The Streamlit-based user interface provided an accessible way for users to interact with complex computational chemistry tools. However, several areas for improvement were identified:
1. The page "jump" to Molecule 2 disrupted the user experience. One way of solving it would have been to put the two interfaces for Molecule 1 and 2 next to each other, but then we would lose the sibebar for choosing specific atoms such as Br, O or S.
3. Additional visualization options (like electrostatic potential maps) would enhance understanding

### Accuracy of Template-Based Reaction Prediction
The template-based approach provided a straightforward way to predict reaction outcomes for common reaction types. However, this method has inherent limitations:
1. It can only predict reactions that match pre-defined templates
2. It does not account for kinetic factors that might prevent thermodynamically favorable reactions
3. Complex reactions involving multiple steps or rearrangements cannot be modeled

For the simple reactions tested, our system showed good agreement with expected chemical behavior. For example, amide formation from carboxylic acids and amines is known to be thermodynamically favorable, which our calculations confirmed.

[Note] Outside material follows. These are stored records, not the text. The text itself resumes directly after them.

omit [NumberField F] [Algebra F K] in
/-- **`ord_P((N)) = e(P | p) · v_p(N)`** for `N ≠ 0`, `p` the residue characteristic of `P`
(`N = p^{v_p(N)}·m`, `p ∤ m`, `m ∉ P`). [cite: NeukirchANT1999, Ch. I (8.2)] -/
theorem multiplicity_span_natCast (P : Ideal (𝓞 K)) [P.IsMaximal] {N : ℕ} (hN : N ≠ 0) :
    multiplicity P (Ideal.span {(N : 𝓞 K)}) =
      P.ramificationIdx ℤ * N.factorization (Ideal.absNorm (P.under ℤ)) := by
  haveI : NeZero P := ⟨Ideal.IsMaximal.ne_bot_of_isIntegral_int P⟩
  have hP : P ≠ ⊥ := Ideal.IsMaximal.ne_bot_of_isIntegral_int P
  have hPp := prime_of_isPrime hP (inferInstance : P.IsPrime)
  set p : ℕ := Ideal.absNorm (P.under ℤ) with hpdef
  have hp : p.Prime := Nat.absNorm_under_prime P
  -- `N = p^a * m`, `p ∤ m`
  obtain ⟨a, m, hm, hNeq⟩ := Nat.exists_eq_pow_mul_and_not_dvd hN p hp.ne_one
  have ha : N.factorization p = a := by
    rw [hNeq, Nat.factorization_mul (pow_ne_zero _ hp.ne_zero) (by rintro rfl; simp at hm),
      Finsupp.add_apply, hp.factorization_pow, Finsupp.single_eq_same,
      Nat.factorization_eq_zero_of_not_dvd hm, add_zero]
  rw [ha]
  have hsplit : Ideal.span {(N : 𝓞 K)} = Ideal.span {(p : 𝓞 K)} ^ a * Ideal.span {(m : 𝓞 K)} := by
    rw [Ideal.span_singleton_pow, Ideal.span_singleton_mul_span_singleton, hNeq]
    push_cast
    rfl
  have hNK : Ideal.span {(N : 𝓞 K)} ≠ ⊥ := by
    rw [Ne, Ideal.span_singleton_eq_bot, Nat.cast_eq_zero]; exact hN
  have hfin := FiniteMultiplicity.of_prime_left hPp hNK
  rw [hsplit] at hfin ⊢
  have hpK : Ideal.span {(p : 𝓞 K)} ≠ ⊥ := by
    rw [Ne, Ideal.span_singleton_eq_bot, Nat.cast_eq_zero]; exact hp.ne_zero
  rw [multiplicity_mul hPp hfin, (FiniteMultiplicity.of_prime_left hPp hpK).multiplicity_pow hPp,
    multiplicity_span_residueChar K P]
  -- `ord_P((m)) = 0` since `m ∉ P`
  have hm0 : multiplicity P (Ideal.span {(m : 𝓞 K)}) = 0 := by
    rw [multiplicity_eq_zero, Ideal.dvd_span_singleton, natCast_mem_iff_absNorm_under_dvd]
    exact hm
  rw [hm0, add_zero, mul_comm]

omit [NumberField K] in
/-- `e(P | P ∩ 𝓞 F) ∣ e(P | p)`: multiplicativity ("transitivity") of ramification indices along
`ℤ ⊆ 𝓞 F ⊆ 𝓞 K` (Mathlib `Ideal.ramificationIdx_tower`). [cite: NeukirchANT1999, Ch. III (1.6)] -/
theorem ramificationIdx_rel_dvd_ramificationIdx_int (P : Ideal (𝓞 K)) [P.IsMaximal] :
    P.ramificationIdx (𝓞 F) ∣ P.ramificationIdx ℤ :=
  ⟨(P.under (𝓞 F)).ramificationIdx ℤ, by
    rw [Ideal.ramificationIdx_tower (R := ℤ) (P.under (𝓞 F)) P, mul_comm]⟩

/-- **Galois case, explicit: `[K:F] ∣ N ⇒ ord_P 𝔇_{K/F} + 1 ≤ e_P · (v_p(N) + 1)`** for `K/F` Galois,
`N ≠ 0`, `p` the residue characteristic and `e_P = e(P | p)` the absolute ramification index of `P`
(from `ord_P 𝔇 ≤ e - 1 + ord_P(e)` with `e = e(P | P ∩ 𝓞 F) ∣ [K:F] ∣ N`, `ord_P((N)) = e_P·v_p(N)`,
`e ≤ e_P`). This is the shape in which [IUTchIV] Thm. 1.10 Step (ii) uses Prop. 1.3 (ii) at the primes
over `2·3·5` (`Gal(F/F_tpd) ↪ GL₂(𝔽₃) × GL₂(𝔽₅) × ℤ/2ℤ`) and over `l` (`Gal(K/F) ↪ GL₂(𝔽_l)`).
[cite: BombieriGubler2006, Thm. B.2.11] -/
theorem multiplicity_differentIdeal_lt_of_isGalois [IsGalois F K] (P : Ideal (𝓞 K)) [P.IsMaximal]
    {N : ℕ} (hN : N ≠ 0) (hdvd : Module.finrank F K ∣ N) :
    multiplicity P (differentIdeal (𝓞 F) (𝓞 K)) + 1 ≤
      P.ramificationIdx ℤ * (N.factorization (Ideal.absNorm (P.under ℤ)) + 1) := by
  have h1 := multiplicity_differentIdeal_succ_le_of_isGalois F K P
  have h2 := multiplicity_span_natCast_mono K P hN
    ((ramificationIdx_dvd_finrank_of_isGalois (P.under (𝓞 F)) P).trans hdvd)
  rw [multiplicity_span_natCast K P hN] at h2
  have h3 := Nat.le_of_dvd (Ideal.ramificationIdx_pos P ℤ) (ramificationIdx_rel_dvd_ramificationIdx_int F K P)
  nlinarith

end Literature.NumberTheory.NumberFields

### Energy Calculation Precision
Our decision to use RDKit force fields rather than quantum mechanical methods introduced a trade-off between computational efficiency and accuracy. While sufficient for relative comparisons, the absolute energy values should be interpreted with caution:
1. Force fields like MMFF94s are parameterized for common organic structures and may be less accurate for unusual chemical environments
2. The calculations do not explicitly account for solvation effects
3. Zero-point energy corrections are not included

### Technical Challenges
Several significant technical challenges were encountered during development:
1. __Segmentation issues with xTB__: Despite multiple attempts and alternative methods, we could not resolve these issues, leading to our adoption of RDKit
2. __Molecular representation conversions__: Maintaining consistency across different representations (SMILES, molblock, 3D coordinates) required careful implementation
3. __Exception handling__: Chemical calculations frequently encounter edge cases requiring robust error handling

### Conclusion
We successfully developed a computational system that predicts chemical reaction products and assesses their thermodynamic stability at 0K. Our approach combines:
1. An intuitive molecular drawing interface
2. Template-based reaction prediction
3. Force field-based energy calculations
4. Clear visualization of results
The system effectively demonstrates the concept of using free enthalpy calculations to predict reaction spontaneity, providing a valuable educational and exploratory tool for chemistry students and researchers.

### Future Improvements
Several enhancements could improve the system's capabilities:

1. Implementation of quantum mechanical methods for more accurate energy calculations
2. Expansion of the reaction template library to cover more reaction types
3. Addition of temperature effects to predict reaction favorability under different conditions
4. Integration of transition state modeling to address kinetic factors
5. Improvements to the user interface to address identified usability issues

This project demonstrates the potential of computational approaches to provide rapid insights into chemical reactivity, potentially reducing the need for experimental trial-and-error in reaction development.